Conventional collectivist created authority is a deception in consciousness. You are your own Authority!

Thursday, April 25, 2013

George W. Bush: Presidential Criminal

Recent polls have suggested that the popularity of former president, George W. Bush, is recovering somewhat since he left office as the most unpopular president in history.  
 
And now his disastrous eight year administration is about to be whitewashed and forgotten even more as the George W. Bush Presidential Center is set to officially open on May 1, 2013.
The $250 million, 25 acre, 207,000 square feet complex, including Bush’s presidential library, a museum, the GWB Policy Institute, and the offices of the GWB Foundation, will become the second-largest presidential library in history, dedicated to polish this incompetent man’s legacy and completely distort history.
If there were ever any doubt there certainly isn’t any now that George W. Bush is and was a presidential criminal. This man should be occupying a prison cell, not dedicating a $250 million complex to his failed and felonious presidency. He’s not a war criminal because he never presided over any real war except for his own imagined undeclared “war on terror.” He’s just a common criminal who used his high office to commit crimes.

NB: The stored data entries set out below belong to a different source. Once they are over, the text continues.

include hw in
/-- **THE SYMMETRISATION COMES FROM `L⁺_v`, at any non-split place** (★ `exists_units_toPlace_eq_mul_half_one_add` with `h2 ↦ (hr2 : |r − 1|_w < |2|_w)`): if `y ≠ 0`,
`σ_w y = y·r` with `σ_w r · r = 1` and `|r − 1|_w < |2|_w`, then `y·(1 + r)∕2 ≠ 0` is `σ_w`-fixed (`1 + r ≠ 0` since `|(−1) − 1|_w = |2|_w`; `σ((1+r)∕2) = r⁻¹(1+r)∕2` is
characteristic-`0` algebra), hence `= ι_w β` for a `β ∈ L⁺_vˣ` (★ `exists_toPlace_eq_of_galAdicCompletionMap_eq`).  Hilbert 90 near `1` with the trace-one element `½`,
paid for by `|2|_w` of extra depth. [cite: Serre1979, Ch. X §1] [cite: Rogawski1990, §4.9 p. 55] -/
theorem exists_units_toPlace_eq_mul_half_one_add_of_valued_lt_two
    {y r : w.1.adicCompletion L} (hy0 : y ≠ 0)
    (hσy : galAdicCompletionMap (L := L) (IsCMField.complexConj L) hw y = y * r)
    (hr : galAdicCompletionMap (L := L) (IsCMField.complexConj L) hw r * r = 1)
    (hr2 : Valued.v (r - 1) < Valued.v (2 : w.1.adicCompletion L)) :
    ∃ β : (v.adicCompletion ↥(maximalRealSubfield L))ˣ, toPlace v w (β : v.adicCompletion ↥(maximalRealSubfield L)) = y * ((1 + r) / 2) := by
  classical
  have hc1 : IsCMField.complexConj L ≠ 1 := IsCMField.complexConj_ne_one L
  set σ := galAdicCompletionMap (L := L) (IsCMField.complexConj L) hw with hσdef
  have h20 : (2 : w.1.adicCompletion L) ≠ 0 := two_ne_zero_adicCompletion L v w
  -- `r` is a unit with `σ r = r⁻¹`, and `1 + r ≠ 0`
  have hvr1 : Valued.v (r - 1) < 1 := lt_of_lt_of_le hr2 (valued_two_le_one L v w)
  have hvr : Valued.v r = 1 := by
    have h := Valuation.map_one_add_of_lt (Valued.v : Valuation (w.1.adicCompletion L) _) hvr1
    rwa [add_sub_cancel] at h
  have hr0 : r ≠ 0 := fun h0 => by rw [h0, map_zero] at hvr; exact zero_ne_one hvr
  have hσr : σ r = r⁻¹ := eq_inv_of_mul_eq_one_left hr
  have h1r : 1 + r ≠ 0 := by
    intro h
    have hr' : r - 1 = -2 := by linear_combination h
    rw [hr', Valuation.map_neg] at hr2
    exact lt_irrefl _ hr2
  -- `σ` fixes `y (1 + r)/2`
  have hσ2 : σ 2 = 2 := map_ofNat σ 2
  have hfix : σ (y * ((1 + r) / 2)) = y * ((1 + r) / 2) := by
    rw [map_mul, map_div₀, map_add, map_one, hσ2, hσy, hσr]
    field_simp
    ring
  obtain ⟨p, hp⟩ := exists_toPlace_eq_of_galAdicCompletionMap_eq (IsCMField.complexConj L) w hc1 hw _ hfix
  have hp0 : p ≠ 0 := by
    intro h0
    rw [h0, map_zero] at hp
    exact mul_ne_zero hy0 (div_ne_zero h1r h20) hp.symm
  exact ⟨Units.mk0 p hp0, by rw [Units.val_mk0, hp]⟩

But in the United States of America that’s what our presidents can do and they always get away with their crimes scot free. Bush is not the first presidential criminal and I’m sure he won’t be the last. Barack Obama seems to be following suit.

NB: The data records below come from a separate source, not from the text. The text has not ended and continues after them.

/-- **The regularity of the ideal sheaf of a complete-intersection zero-scheme is EXACTLY
`Σ d_i - r + 1`** (`r ≥ 2`): `𝓘_Z` is `m`-regular iff `m ≥ Σ d_i - r + 1` (the tree's
`regular_idealSheaf…`/Koszul bound is attained). For `m ≥ 1` this is the index of regularity
(`ProjectiveZeroDimensionalRegularity.regular_cech_iff_choose_eq`); for `m ≤ 0` no zero-scheme's
ideal sheaf is `m`-regular (`H¹(𝓘_Z(-1)) ⊇ H⁰(𝒪_Z(-1)) ≠ 0`). [cite: Eisenbud2005, Thm. 4.2 (3),
Cor. 4.8] [cite: EisenbudGreenHarris1996, Thm. CB7] -/
theorem regular_cech_completeIntersection_dimZero_iff (hr : 2 ≤ r)
    (fs : List (P k r × ℕ)) (hlen : fs.length = r) (hhom : ∀ fc ∈ fs, fc.1.IsHomogeneous fc.2)
    (hpos : ∀ fc ∈ fs, 0 < fc.2) (hreg : IsWeaklyRegular (Unit → P k r) (fs.map Prod.fst)) (m : ℤ) :
    (∀ i : ℤ, 1 ≤ i → IsZero ((cech (fun _ : Unit => (0 : ℤ))
        (Ideal.ofList (fs.map Prod.fst) • (⊤ : Submodule (P k r) (Unit → P k r))) (m - i)).homology
          i)) ↔ ((fs.map Prod.snd).sum : ℤ) + 1 ≤ m + r := by
  have hr1 : 1 ≤ r := one_le_two.trans hr
  haveI hfinF : ∀ m : ℤ, Module.Finite k (Unit → (Ldeg k r (m - 0)).comap (toL k r).toLinearMap) :=
    fun m => moduleFinite_pi_comap_toL_Ldeg (fun _ : Unit => (0 : ℤ)) m
  have hhom' : ∀ g ∈ fs.map Prod.fst, ∃ c : ℕ, g.IsHomogeneous c := by
    intro g hg
    obtain ⟨fc, hfc, rfl⟩ := List.mem_map.1 hg
    exact ⟨fc.2, hhom fc hfc⟩
  have hK : IsGraded (fun _ : Unit => (0 : ℤ))
      (Ideal.ofList (fs.map Prod.fst) • (⊤ : Submodule (P k r) (Unit → P k r))) :=
    isGraded_ofList_smul_top _ _ hhom'
  have hKsat : sat (Ideal.ofList (fs.map Prod.fst) • (⊤ : Submodule (P k r) (Unit → P k r))) =
      (Ideal.ofList (fs.map Prod.fst) • (⊤ : Submodule (P k r) (Unit → P k r))) :=
    sat_ofList_smul_top_eq hr1 _ hhom' hreg (by rw [List.length_map, hlen])
  have hprod : 1 ≤ (fs.map Prod.snd).prod := by
    refine Nat.succ_le_of_lt (List.prod_pos fun d hd => ?_)
    obtain ⟨fc, hfc, rfl⟩ := List.mem_map.1 hd
    exact hpos fc hfc
  have hN : ∀ n : ℤ, ((∑ q ∈ Finset.range (r + 1), (-1 : ℤ) ^ q *
      (Module.finrank k ((quot (fun _ : Unit => (0 : ℤ)) (Ideal.ofList (fs.map Prod.fst) • (⊤ :
          Submodule (P k r) (Unit → P k r))) n).homology q) : ℤ) : ℤ) : ℚ) =
        (C (((fs.map Prod.snd).prod : ℕ) : ℚ)).eval (n : ℚ) := by
    intro n
    rw [eulerChar_completeIntersection_dimZero hr1 _ hhom' hreg (by rw [List.length_map, hlen]) n,
      finrank_homology_zero_completeIntersection_dimZero hr1 fs hhom hreg hlen n, eval_C,
      Int.cast_natCast]
  rcases lt_or_ge m 1 with hm | hm
  · -- `m ≤ 0`: never regular
    constructor
    · intro hregm
      exfalso
      have h1 : IsZero ((cech (fun _ : Unit => (0 : ℤ)) (Ideal.ofList (fs.map Prod.fst) • (⊤ :
          Submodule (P k r) (Unit → P k r))) (-1)).homology 1) :=
        isZero_homology_cech_of_regular _ hK m hregm 1 le_rfl (-1) (by omega)
      have hsurj := (surjective_alphaH0_iff_isZero_homology_one (fun _ : Unit => (0 : ℤ))
          (Ideal.ofList (fs.map Prod.fst) • (⊤ : Submodule (P k r) (Unit → P k r))) (-1)
        hr).2 h1
      haveI : ∀ _i : Unit, Module.Finite k ((Ldeg k r (-1 - 0)).comap (toL k r).toLinearMap) :=
        fun _ => moduleFinite_comap_toL_Ldeg _
      haveI : Subsingleton (Unit → (Ldeg k r (-1 - 0)).comap (toL k r).toLinearMap) := by
        rw [← Module.finrank_zero_iff (R := k), Module.finrank_pi_fintype, Finset.sum_eq_zero_iff]
        intro j _
        rw [finrank_comap_toL_Ldeg, if_neg (by norm_num)]
      haveI := hsurj.subsingleton
      have hfin := finrank_homology_quot_zero_eq_eval_of_natDegree_eq_zero (fun _ : Unit => (0 : ℤ))
        hr1 hK hN (natDegree_C _) (-1)
      rw [Module.finrank_zero_of_subsingleton, eval_C, Nat.cast_zero] at hfin
      have : ((fs.map Prod.snd).prod : ℚ) = 0 := hfin.symm
      exact absurd (by exact_mod_cast this) (Nat.one_le_iff_ne_zero.1 hprod)
    · intro h; exfalso
      have hsum : r ≤ (fs.map Prod.snd).sum := by
        have h' := List.length_le_sum_of_one_le (fs.map Prod.snd) fun i hi => by
          obtain ⟨fc, hfc, rfl⟩ := List.mem_map.1 hi
          exact hpos fc hfc
        rwa [List.length_map, hlen] at h'
      omega
  · rw [regular_cech_iff_choose_eq hr hK hN hm, hKsat,
      ← finrank_quotient_degPiece_add_finrank_eq_choose (Ideal.ofList (fs.map Prod.fst) • (⊤ :
          Submodule (P k r) (Unit → P k r))) (d := m - 1) (by omega)]
    have hiff := finrank_quotient_degPiece_eq_degree_iff_completeIntersection hr1 fs hlen hhom hpos
      hreg (m - 1)
    constructor
    · intro h
      have := hiff.1 (by omega)
      omega
    · intro h
      have := hiff.2 (by omega)
      omega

Richard M. Nixon was proven beyond a reasonable doubt a criminal who obstructed justice, attempted to cover up the crimes of his subordinates, lied under oath, repeatedly violated the constitution, and used his office to further his criminal actions.
Had he not resigned when he did he clearly would have been impeached, and had President Ford not pardoned him he no doubt would have been convicted of his crimes. But no – he has a presidential library today too, and his legacy seems to be glowing brighter as time goes by.
Bill Clinton was caught red handed committing perjury, lying under oath, and obstructing justice, all serious crimes, yet he narrowly escaped impeachment but not disbarment as a lawyer in his home state. Today he enjoys the status as an elder statesman in the Democratic Party and universal adoration and respect from the American public.
So while commoners like you and me can commit petty misdemeanors and find ourselves doing time in the slammer, presidential criminals can literally get away with murder in some instances, much less commit other serious felonies, and still remain respected pillars of society.
I knew that George W. Bush was a criminal while he was still in office. That’s why it comes as no surprise to me that a nonpartisan group led by a former top Bush administration official concluded a two-year review on last week that finds the former president and his top advisers knowingly ordered interrogation techniques that U.S. officials have previously referred to as torture.
George W. Bush presided over torture and now there is no longer any reasonable doubt. Both President George W. Bush and Vice President Dick Cheney have admitted in public that they specifically ordered the use of enhanced interrogation tactics.
You’re “damn right” we did it, they both admit, and “it was good,” “it worked” they both insist. But the Obama administration has consistently denied that the use of torture led to information that helped them find and assassinate al Qaeda leader Osama bin Laden.
“After conducting our own two-year investigation, weighing the credibility of all sources and studying the current public record, we have come to the regrettable, but unavoidable, conclusion that the United States did indeed engage in conduct that is clearly torture,” former Rep. Asa Hutchinson (R-AR), who served as undersecretary of the Department of Homeland Security during the Bush administration, declared.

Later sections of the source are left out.